- [Work to be completed]
Read the lines of the data below and retrieve those with "SmoothHypersurface".

- [Input material]

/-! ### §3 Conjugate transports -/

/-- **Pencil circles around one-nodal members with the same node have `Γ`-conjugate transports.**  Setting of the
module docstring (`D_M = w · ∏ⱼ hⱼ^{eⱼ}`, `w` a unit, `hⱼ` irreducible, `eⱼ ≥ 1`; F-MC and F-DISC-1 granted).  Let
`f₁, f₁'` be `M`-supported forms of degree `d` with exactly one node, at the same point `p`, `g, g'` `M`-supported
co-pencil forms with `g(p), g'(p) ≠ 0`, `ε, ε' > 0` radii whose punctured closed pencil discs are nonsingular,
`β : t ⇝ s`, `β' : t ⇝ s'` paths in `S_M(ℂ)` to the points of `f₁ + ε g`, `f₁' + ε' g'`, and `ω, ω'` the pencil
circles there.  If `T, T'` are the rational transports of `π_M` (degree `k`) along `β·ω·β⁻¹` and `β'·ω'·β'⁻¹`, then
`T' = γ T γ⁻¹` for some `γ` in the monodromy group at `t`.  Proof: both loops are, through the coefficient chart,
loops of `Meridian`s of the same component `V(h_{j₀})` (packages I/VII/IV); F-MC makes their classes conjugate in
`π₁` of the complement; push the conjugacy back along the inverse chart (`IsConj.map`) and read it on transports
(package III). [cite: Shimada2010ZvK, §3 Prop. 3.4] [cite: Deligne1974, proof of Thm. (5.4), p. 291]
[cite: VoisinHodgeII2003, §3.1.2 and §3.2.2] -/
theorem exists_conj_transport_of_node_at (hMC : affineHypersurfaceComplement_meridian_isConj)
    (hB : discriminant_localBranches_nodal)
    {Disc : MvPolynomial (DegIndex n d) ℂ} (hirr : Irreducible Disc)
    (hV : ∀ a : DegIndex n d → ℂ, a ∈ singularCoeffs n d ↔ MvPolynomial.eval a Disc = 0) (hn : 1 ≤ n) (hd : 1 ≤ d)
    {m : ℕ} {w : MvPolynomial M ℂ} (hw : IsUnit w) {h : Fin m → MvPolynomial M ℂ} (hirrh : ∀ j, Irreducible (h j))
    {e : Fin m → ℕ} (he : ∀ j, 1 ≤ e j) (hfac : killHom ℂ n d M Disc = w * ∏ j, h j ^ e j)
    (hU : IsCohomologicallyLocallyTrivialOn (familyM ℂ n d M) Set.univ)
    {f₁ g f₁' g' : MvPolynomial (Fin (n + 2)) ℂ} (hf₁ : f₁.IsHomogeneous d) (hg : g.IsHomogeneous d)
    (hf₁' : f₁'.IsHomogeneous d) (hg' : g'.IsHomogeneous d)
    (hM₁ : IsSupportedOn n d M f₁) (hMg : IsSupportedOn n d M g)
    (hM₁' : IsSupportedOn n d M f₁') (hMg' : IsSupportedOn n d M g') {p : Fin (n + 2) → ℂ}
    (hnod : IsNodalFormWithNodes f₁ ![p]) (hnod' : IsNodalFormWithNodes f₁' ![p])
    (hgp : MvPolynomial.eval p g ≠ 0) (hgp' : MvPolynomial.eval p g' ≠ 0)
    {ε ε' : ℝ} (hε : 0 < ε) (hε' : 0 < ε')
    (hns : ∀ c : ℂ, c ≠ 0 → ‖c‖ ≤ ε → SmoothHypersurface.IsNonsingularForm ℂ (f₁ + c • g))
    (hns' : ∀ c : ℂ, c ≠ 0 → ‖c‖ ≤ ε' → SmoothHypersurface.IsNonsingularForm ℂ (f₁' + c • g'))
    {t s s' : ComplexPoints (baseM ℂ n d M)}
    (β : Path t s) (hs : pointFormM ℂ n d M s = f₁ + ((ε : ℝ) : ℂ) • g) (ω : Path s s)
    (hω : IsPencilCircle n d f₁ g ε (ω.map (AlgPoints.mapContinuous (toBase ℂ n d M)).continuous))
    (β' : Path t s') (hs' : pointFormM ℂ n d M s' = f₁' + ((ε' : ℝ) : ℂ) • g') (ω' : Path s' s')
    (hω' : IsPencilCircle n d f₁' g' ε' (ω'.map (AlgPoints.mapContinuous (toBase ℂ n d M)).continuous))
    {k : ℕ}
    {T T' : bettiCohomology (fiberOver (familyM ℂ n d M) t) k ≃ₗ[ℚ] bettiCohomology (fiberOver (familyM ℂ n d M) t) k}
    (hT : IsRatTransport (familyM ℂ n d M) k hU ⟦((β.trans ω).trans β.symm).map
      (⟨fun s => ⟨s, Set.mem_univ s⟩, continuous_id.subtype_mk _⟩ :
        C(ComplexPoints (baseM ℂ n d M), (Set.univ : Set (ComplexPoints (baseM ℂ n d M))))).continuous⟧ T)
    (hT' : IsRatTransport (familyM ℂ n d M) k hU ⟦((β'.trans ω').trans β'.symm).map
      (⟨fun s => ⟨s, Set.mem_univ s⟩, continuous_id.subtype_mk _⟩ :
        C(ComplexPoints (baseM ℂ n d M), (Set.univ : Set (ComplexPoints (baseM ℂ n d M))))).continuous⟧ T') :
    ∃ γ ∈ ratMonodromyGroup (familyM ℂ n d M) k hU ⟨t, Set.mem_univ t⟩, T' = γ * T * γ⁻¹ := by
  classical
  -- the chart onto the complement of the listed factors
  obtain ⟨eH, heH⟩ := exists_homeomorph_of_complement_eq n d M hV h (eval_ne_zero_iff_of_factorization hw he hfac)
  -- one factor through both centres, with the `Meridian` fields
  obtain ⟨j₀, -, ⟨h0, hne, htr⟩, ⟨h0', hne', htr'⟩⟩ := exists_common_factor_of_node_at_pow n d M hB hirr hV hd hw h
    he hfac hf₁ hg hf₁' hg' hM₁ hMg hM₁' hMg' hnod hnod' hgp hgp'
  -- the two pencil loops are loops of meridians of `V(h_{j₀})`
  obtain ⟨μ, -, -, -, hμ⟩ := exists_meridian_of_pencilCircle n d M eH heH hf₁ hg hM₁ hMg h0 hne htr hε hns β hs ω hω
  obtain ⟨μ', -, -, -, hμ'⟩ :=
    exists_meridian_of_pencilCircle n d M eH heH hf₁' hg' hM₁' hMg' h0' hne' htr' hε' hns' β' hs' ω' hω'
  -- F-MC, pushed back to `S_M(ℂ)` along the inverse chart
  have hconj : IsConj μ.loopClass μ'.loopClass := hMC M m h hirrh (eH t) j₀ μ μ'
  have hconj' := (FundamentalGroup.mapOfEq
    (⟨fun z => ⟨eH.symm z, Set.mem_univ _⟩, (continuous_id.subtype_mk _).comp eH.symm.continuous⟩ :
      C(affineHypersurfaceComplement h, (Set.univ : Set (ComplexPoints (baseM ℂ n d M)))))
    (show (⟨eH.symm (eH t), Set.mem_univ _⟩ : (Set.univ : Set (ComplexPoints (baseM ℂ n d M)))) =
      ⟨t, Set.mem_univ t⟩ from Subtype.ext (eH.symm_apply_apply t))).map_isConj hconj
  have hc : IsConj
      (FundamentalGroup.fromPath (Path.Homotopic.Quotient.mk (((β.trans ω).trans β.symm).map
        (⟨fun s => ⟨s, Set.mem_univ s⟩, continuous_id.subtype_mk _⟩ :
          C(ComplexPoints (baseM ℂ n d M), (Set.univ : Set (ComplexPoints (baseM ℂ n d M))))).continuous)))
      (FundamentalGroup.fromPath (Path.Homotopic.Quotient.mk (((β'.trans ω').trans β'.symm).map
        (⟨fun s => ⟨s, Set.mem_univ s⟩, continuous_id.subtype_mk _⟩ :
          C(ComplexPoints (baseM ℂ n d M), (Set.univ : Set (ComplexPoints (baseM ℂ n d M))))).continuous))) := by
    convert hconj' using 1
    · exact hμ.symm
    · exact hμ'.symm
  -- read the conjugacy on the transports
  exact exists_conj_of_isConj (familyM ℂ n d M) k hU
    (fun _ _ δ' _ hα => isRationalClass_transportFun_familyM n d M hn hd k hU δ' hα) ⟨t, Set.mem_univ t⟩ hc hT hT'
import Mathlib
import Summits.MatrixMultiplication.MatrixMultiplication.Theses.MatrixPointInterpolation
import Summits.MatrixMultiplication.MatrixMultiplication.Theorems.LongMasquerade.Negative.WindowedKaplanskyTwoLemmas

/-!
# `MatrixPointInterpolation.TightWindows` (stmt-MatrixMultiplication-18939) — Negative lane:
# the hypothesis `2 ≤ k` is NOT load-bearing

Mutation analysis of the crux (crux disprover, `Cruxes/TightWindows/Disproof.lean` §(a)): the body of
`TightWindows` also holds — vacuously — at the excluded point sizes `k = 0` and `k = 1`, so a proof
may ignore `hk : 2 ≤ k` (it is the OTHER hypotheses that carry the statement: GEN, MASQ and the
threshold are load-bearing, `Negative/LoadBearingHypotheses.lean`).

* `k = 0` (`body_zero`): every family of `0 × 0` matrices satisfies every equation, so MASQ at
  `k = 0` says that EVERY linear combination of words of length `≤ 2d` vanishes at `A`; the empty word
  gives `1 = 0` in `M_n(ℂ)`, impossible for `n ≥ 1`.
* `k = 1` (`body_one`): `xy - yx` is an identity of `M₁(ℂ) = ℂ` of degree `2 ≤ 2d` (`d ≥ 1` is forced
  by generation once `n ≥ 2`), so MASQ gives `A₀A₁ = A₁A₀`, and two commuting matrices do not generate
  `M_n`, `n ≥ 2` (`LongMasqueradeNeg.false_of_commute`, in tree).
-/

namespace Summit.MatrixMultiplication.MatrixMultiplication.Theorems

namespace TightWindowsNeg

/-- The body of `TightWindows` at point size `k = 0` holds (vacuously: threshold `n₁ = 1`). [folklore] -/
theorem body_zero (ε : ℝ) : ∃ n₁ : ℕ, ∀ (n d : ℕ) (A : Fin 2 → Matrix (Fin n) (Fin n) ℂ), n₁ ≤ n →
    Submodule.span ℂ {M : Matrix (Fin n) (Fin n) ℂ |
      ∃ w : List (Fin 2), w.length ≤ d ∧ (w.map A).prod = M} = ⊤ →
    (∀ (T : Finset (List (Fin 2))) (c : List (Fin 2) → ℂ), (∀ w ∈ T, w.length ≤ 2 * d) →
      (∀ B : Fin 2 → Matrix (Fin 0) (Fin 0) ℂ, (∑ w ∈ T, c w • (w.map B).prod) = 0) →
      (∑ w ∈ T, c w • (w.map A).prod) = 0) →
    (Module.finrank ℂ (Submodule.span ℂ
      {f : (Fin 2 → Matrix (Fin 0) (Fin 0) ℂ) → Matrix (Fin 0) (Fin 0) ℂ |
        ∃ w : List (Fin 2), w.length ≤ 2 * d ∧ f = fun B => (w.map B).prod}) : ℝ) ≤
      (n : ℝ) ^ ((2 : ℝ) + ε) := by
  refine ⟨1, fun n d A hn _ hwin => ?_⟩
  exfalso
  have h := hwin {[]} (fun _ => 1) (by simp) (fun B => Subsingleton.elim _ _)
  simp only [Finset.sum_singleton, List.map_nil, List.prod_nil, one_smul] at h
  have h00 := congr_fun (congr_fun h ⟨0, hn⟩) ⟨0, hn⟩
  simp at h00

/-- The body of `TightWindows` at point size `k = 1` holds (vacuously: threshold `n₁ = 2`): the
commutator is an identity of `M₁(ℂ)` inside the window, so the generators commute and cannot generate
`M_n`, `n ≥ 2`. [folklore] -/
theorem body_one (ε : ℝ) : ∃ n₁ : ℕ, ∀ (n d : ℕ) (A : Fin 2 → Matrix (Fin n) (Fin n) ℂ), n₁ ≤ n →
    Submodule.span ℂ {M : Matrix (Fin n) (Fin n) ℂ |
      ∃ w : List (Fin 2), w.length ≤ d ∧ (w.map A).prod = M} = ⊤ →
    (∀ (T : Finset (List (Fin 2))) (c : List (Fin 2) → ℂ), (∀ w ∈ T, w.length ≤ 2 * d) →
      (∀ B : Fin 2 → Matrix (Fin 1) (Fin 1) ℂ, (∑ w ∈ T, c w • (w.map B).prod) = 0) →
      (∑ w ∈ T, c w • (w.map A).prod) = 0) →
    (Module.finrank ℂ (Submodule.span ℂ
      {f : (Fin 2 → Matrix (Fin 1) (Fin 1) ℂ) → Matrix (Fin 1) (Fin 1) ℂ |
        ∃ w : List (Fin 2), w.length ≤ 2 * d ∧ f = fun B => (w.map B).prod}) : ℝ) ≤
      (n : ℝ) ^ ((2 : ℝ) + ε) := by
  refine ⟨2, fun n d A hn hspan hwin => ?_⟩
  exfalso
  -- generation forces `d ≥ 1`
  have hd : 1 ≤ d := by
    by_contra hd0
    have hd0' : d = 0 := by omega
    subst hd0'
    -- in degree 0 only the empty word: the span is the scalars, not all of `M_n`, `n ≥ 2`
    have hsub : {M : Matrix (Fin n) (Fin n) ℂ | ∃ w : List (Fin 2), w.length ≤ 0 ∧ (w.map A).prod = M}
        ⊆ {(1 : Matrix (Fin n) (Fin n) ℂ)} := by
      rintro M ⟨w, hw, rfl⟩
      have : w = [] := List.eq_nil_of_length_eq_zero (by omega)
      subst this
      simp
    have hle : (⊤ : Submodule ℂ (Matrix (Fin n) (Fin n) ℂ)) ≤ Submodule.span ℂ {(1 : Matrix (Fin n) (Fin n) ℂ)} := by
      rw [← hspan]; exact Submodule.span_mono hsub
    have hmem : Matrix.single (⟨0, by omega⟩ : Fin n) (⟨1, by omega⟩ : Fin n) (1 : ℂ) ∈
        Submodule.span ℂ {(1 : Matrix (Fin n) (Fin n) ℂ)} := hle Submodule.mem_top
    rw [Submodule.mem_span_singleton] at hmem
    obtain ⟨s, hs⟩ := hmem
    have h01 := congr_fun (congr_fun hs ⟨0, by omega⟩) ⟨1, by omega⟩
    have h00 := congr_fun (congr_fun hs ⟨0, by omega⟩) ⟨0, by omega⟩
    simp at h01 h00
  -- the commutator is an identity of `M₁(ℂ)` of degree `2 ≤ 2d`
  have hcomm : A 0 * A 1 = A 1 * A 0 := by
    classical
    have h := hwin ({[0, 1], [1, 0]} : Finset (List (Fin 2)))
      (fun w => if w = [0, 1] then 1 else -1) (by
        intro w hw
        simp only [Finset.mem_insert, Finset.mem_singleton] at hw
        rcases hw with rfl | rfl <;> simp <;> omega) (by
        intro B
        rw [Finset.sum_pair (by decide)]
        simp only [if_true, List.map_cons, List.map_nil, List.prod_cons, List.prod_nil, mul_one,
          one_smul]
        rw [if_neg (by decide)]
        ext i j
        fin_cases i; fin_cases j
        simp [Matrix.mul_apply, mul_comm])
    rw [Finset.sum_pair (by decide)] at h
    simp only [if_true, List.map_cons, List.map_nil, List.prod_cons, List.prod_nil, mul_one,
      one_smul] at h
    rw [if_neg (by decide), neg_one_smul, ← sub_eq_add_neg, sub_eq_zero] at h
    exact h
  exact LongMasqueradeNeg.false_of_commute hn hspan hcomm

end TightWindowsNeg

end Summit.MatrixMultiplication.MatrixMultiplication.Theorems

- [Response]
    (hns : ∀ c : ℂ, c ≠ 0 → ‖c‖ ≤ ε → SmoothHypersurface.IsNonsingularForm ℂ (f₁ + c • g))
    (hns' : ∀ c : ℂ, c ≠ 0 → ‖c‖ ≤ ε' → SmoothHypersurface.IsNonsingularForm ℂ (f₁' + c • g'))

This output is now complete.